• _Data shown_
/-- `P_c (P_c x P_{c'}) P_{c'} = P_c x P_{c'}`. [folklore] -/
theorem mul_mul_mem_doubleCoset {x g : GL (Fin n) K} (hg : g ∈ doubleCoset c c' x)
    {p q : GL (Fin n) K} (hp : p ∈ standardParabolicGL K c) (hq : q ∈ standardParabolicGL K c') :
    p * g * q ∈ doubleCoset c c' x := by
  obtain ⟨p', hp', q', hq', rfl⟩ := hg
  exact ⟨p * p', Subgroup.mul_mem _ hp hp', q' * q, Subgroup.mul_mem _ hq' hq, by group⟩

/-- Double cosets containing a common... : if `y ∈ P_c x P_{c'}` then `P_c y P_{c'} ⊆ P_c x P_{c'}`.
[folklore] -/
theorem doubleCoset_subset_of_mem {x y : GL (Fin n) K} (hy : y ∈ doubleCoset c c' x) :
    doubleCoset c c' y ⊆ doubleCoset c c' x := by
  rintro g ⟨p, hp, q, hq, rfl⟩
  exact mul_mul_mem_doubleCoset c c' hy hp hq

/-- Membership is symmetric: `y ∈ P_c x P_{c'} → x ∈ P_c y P_{c'}`. [folklore] -/
theorem mem_doubleCoset_symm {x y : GL (Fin n) K} (hy : y ∈ doubleCoset c c' x) :
    x ∈ doubleCoset c c' y := by
  obtain ⟨p, hp, q, hq, rfl⟩ := hy
  exact ⟨p⁻¹, Subgroup.inv_mem _ hp, q⁻¹, Subgroup.inv_mem _ hq, by group⟩

/-- Corner ranks are constant on double cosets. [folklore] -/
theorem cornerRank_eq_of_mem_doubleCoset {x g : GL (Fin n) K} (hg : g ∈ doubleCoset c c' x)
    (k : α) (l : β) :
    cornerRank c c' k l (g : Matrix (Fin n) (Fin n) K) =
      cornerRank c c' k l (x : Matrix (Fin n) (Fin n) K) := by
  obtain ⟨p, hp, q, hq, rfl⟩ := hg
  rw [Units.val_mul, Units.val_mul, cornerRank_mul_parabolic c c' hq,
    cornerRank_parabolic_mul c c' hp]

/-- **Permutation matrices with equal corner ranks lie in the same double coset.** [folklore] -/
theorem permGL_mem_doubleCoset_permGL_of_cornerRank_eq {σ τ : Equiv.Perm (Fin n)}
    (h : ∀ (k : α) (l : β),
      cornerRank c c' k l ((permGL τ : GL (Fin n) K) : Matrix (Fin n) (Fin n) K) =
        cornerRank c c' k l ((permGL σ : GL (Fin n) K) : Matrix (Fin n) (Fin n) K)) :
    (permGL τ : GL (Fin n) K) ∈ doubleCoset c c' (permGL σ) := by
  classical
  have hcount : ∀ (k : α) (l : β),
      (Finset.univ.filter fun i : Fin n => k ≤ c i ∧ c' (τ i) ≤ l).card =
        (Finset.univ.filter fun i : Fin n => k ≤ c i ∧ c' (σ i) ≤ l).card := fun k l => by
    have := h k l
    rwa [cornerRank_permGL, cornerRank_permGL] at this
  obtain ⟨w, w', hw, hw', rfl⟩ :=
    exists_perm_eq_of_cellCount_eq c c' (cellCount_eq_of_cornerCount_eq c c' hcount)
  refine ⟨permGL w, permGL_mem_standardParabolicGL c fun i => (hw i).ge, permGL w',
    permGL_mem_standardParabolicGL c' fun j => (hw' j).ge, ?_⟩
  rw [permGL_mul_permGL, permGL_mul_permGL, ← mul_assoc]

/-- **Every double coset contains a permutation matrix** (Bruhat decomposition,
`exists_eq_parabolic_mul_permGL_mul_upperUnitriangular`, and `U ≤ P_{c'}`). [folklore] -/
theorem exists_mem_doubleCoset_permGL (hc : Monotone c) (hc' : Monotone c') (g : GL (Fin n) K) :
    ∃ σ : Equiv.Perm (Fin n), g ∈ doubleCoset c c' (permGL σ) := by
  obtain ⟨p, σ, u, hp, rfl⟩ := exists_eq_parabolic_mul_permGL_mul_upperUnitriangular hc g
  have hu : (u : GL (Fin n) K) ∈ standardParabolicGL K c' :=
    borel_le_standardParabolicGL (R := K) hc'
      (unipotentRadicalGL_le K (_root_.id : Fin n → Fin n) u.2)
  exact ⟨σ, p, hp, u, hu, rfl⟩

/-- **The double coset of a permutation matrix is a fibre of the corner-rank vector.**
(Bernstein–Zelevinsky 1977, 1.5 / Lemma 2.11: `P \ G / Q ↔ W_M \ W / W_N`, for `GL_n` in the form
"equal corner ranks ⇔ same double coset".) [cite: BernsteinZelevinsky1977, Lemma 2.11] -/
theorem doubleCoset_permGL_eq_setOf_cornerRank_eq (hc : Monotone c) (hc' : Monotone c')
    (σ : Equiv.Perm (Fin n)) :
    doubleCoset c c' (permGL σ : GL (Fin n) K) =
      {g : GL (Fin n) K | ∀ kl : α × β, cornerRank c c' kl.1 kl.2 (g : Matrix (Fin n) (Fin n) K) =
        cornerRank c c' kl.1 kl.2 ((permGL σ : GL (Fin n) K) : Matrix (Fin n) (Fin n) K)} := by
  ext g
  constructor
  · exact fun hg kl => cornerRank_eq_of_mem_doubleCoset c c' hg kl.1 kl.2
  · intro hg
    obtain ⟨τ, hτ⟩ := exists_mem_doubleCoset_permGL c c' hc hc' g
    have hτσ : (permGL τ : GL (Fin n) K) ∈ doubleCoset c c' (permGL σ) :=
      permGL_mem_doubleCoset_permGL_of_cornerRank_eq c c' fun k l => by
        rw [← cornerRank_eq_of_mem_doubleCoset c c' hτ k l]
        exact hg (k, l)
    exact doubleCoset_subset_of_mem c c' hτσ hτ

/-- **Two double cosets coincide as soon as they meet** (they are the fibres of the corner-rank
vector): in particular the `(P_c, P_{c'})`-double cosets partition `GL_n(K)`. [folklore] -/
theorem doubleCoset_eq_of_mem (hc : Monotone c) (hc' : Monotone c') {x g : GL (Fin n) K}
    (hg : g ∈ doubleCoset c c' x) : doubleCoset c c' g = doubleCoset c c' x := by
  obtain ⟨σ, hσ⟩ := exists_mem_doubleCoset_permGL c c' hc hc' x
  have hx : doubleCoset c c' x = doubleCoset c c' (permGL σ : GL (Fin n) K) :=
    Set.Subset.antisymm (doubleCoset_subset_of_mem c c' hσ)
      (doubleCoset_subset_of_mem c c' (mem_doubleCoset_symm c c' hσ))
  have hg' : g ∈ doubleCoset c c' (permGL σ : GL (Fin n) K) := hx ▸ hg
  rw [hx]
  exact Set.Subset.antisymm (doubleCoset_subset_of_mem c c' hg')
    (doubleCoset_subset_of_mem c c' (mem_doubleCoset_symm c c' hg'))

/-- Two double cosets are equal or disjoint. [folklore] -/
theorem doubleCoset_eq_or_disjoint (hc : Monotone c) (hc' : Monotone c') (x y : GL (Fin n) K) :
    doubleCoset c c' x = doubleCoset c c' y ∨
      Disjoint (doubleCoset c c' x) (doubleCoset c c' y) := by
  by_cases h : Disjoint (doubleCoset c c' x) (doubleCoset c c' y)
  · exact Or.inr h
  · left
    obtain ⟨g, hgx, hgy⟩ := Set.not_disjoint_iff.1 h
    rw [← doubleCoset_eq_of_mem c c' hc hc' hgx, doubleCoset_eq_of_mem c c' hc hc' hgy]

/-- **Finitely many double cosets**: every `P_c x P_{c'}` is the double coset of one of the `n!`
permutation matrices. [cite: BernsteinZelevinsky1977, Lemma 2.11] -/
theorem finite_setOf_doubleCoset (hc : Monotone c) (hc' : Monotone c') :
    {D : Set (GL (Fin n) K) | ∃ x, D = doubleCoset c c' x}.Finite := by
  refine (Set.finite_range fun σ : Equiv.Perm (Fin n) =>
    doubleCoset c c' (permGL σ : GL (Fin n) K)).subset ?_
  rintro _ ⟨x, rfl⟩
  obtain ⟨σ, hσ⟩ := exists_mem_doubleCoset_permGL c c' hc hc' x
  exact ⟨σ, (doubleCoset_eq_of_mem c c' hc hc' hσ).symm ▸ rfl⟩

variable [Fintype α] [Fintype β]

• _Work instruction_
Could you restate word for word the lines above, from the one that contains "l).card := fun k l => by" through the one that contains "exists_perm_eq_of_cellCount_eq c c'", and no others?

• _Completed task_
        (Finset.univ.filter fun i : Fin n => k ≤ c i ∧ c' (σ i) ≤ l).card := fun k l => by
    have := h k l
    rwa [cornerRank_permGL, cornerRank_permGL] at this
  obtain ⟨w, w', hw, hw', rfl⟩ :=
    exists_perm_eq_of_cellCount_eq c c' (cellCount_eq_of_cornerCount_eq c c' hcount)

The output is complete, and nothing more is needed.